How do you care for people you can’t understand, and who don’t want to be understood?
Suspenseful, poignantly funny, and beautifully incisive, The Blue Window explores the ways people misperceive each other, and how secrets and silence, wielded and guarded, exert their power over families—and what luminous, frightening, and tender possibilities might come forth, once those secrets are challenged.

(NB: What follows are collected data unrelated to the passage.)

/-
Copyright (c) 2026 the pub-hodgecm-mathlib formalisation cell (harness21).  Prover seat hodgecm-mathlib-K2Liu-p09 (g6): Track B «K2-LIT»,
hLiu418 = stmt-HodgeConjecture-24832; LEAD F0P6-plan RULING M-158d «A7-val road (σ)», file V8c (the (A4″-KR) assembly: value = constant × small section).
-/
import Summits.HodgeConjecture.HodgeConjecture.Theorems.K2LiuA7ValueLaws              -- ★ V8b p860001 (laws of `ℳ ∘ 𝒜` and `B`; brings ★ V8a, ★ V1, ★ V1d)
import Summits.HodgeConjecture.HodgeConjecture.Theorems.K2LiuNullConeMultiplicityOne  -- ★ V5 `exists_forall_apply_eq_const_mul_of_nullCone` (brings ★ V4)
import Summits.HodgeConjecture.HodgeConjecture.Theorems.K2LiuNullConeSupport          -- ★ V2b `apply_eq_zero_of_eqOn_nullCone` (K2Liu-p11)
import Summits.HodgeConjecture.HodgeConjecture.Theorems.K2LiuTDRestrictionOnto        -- ★ V2c `exists_extension_eventually_eq_zero_pi` (K2Liu-p11)
import Literature.RepresentationTheory.HeisenbergGroup.SchrodingerSymplecticGenerators -- ★ `leviEquivSB`, `coe_leviEquivSB`, `leviOp_apply`
import Literature.NumberTheory.Automorphic.LocalPiSchwartzBruhatFourier               -- ★ `piPrimePowBall`, `isCompact_∕isOpen_∕zero_mem_piPrimePowBall`
import Mathlib.GroupTheory.NoncommCoprod
import HarnessLib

“Suzanne Berne is an elegant, psychologically astute novelist” (Tom Perrotta), whose new book reveals what happens to people who hide from themselves, and the act of imagination it takes to find them.
PUBLISHERS WEEKLY
Berne (The Dogs of Littlefield) offers an engrossing story of family secrets involving a woman's estranged mother and her troubled son. Lorna is a successful therapist in Massachusetts whose husband has moved to Seattle and is living with his much younger research assistant. Lorna's son, Adam, has recently returned from college, and she senses something terrible happened to him there, but he refuses to speak to her and instead spends his time watching YouTube videos. Then Lorna learns her mother, Marika, has hurt herself in a fall, and she decides to go to with Adam to see her. Marika lives in an isolated cabin in Vermont, and soon the three of them are stuck in a web of resentment and failed communication. Marika abandoned Lorna and her older brother when they were children, and when Lorna confronts Marika one night about her leaving them, Marika's revelations bring up old wounds for Lorna. With chapters that alternate between points in time and Lorna, Adam, and Marika's perspectives, the author expertly shows how secrets fester and affect the family, especially as Adam's allegiances bend toward Marika. Though the tension ends up feeling a bit drawn out, Berne's strong prose carries the day, particularly her descriptions of Vermont's natural beauty. In the end, it's a satisfying family drama.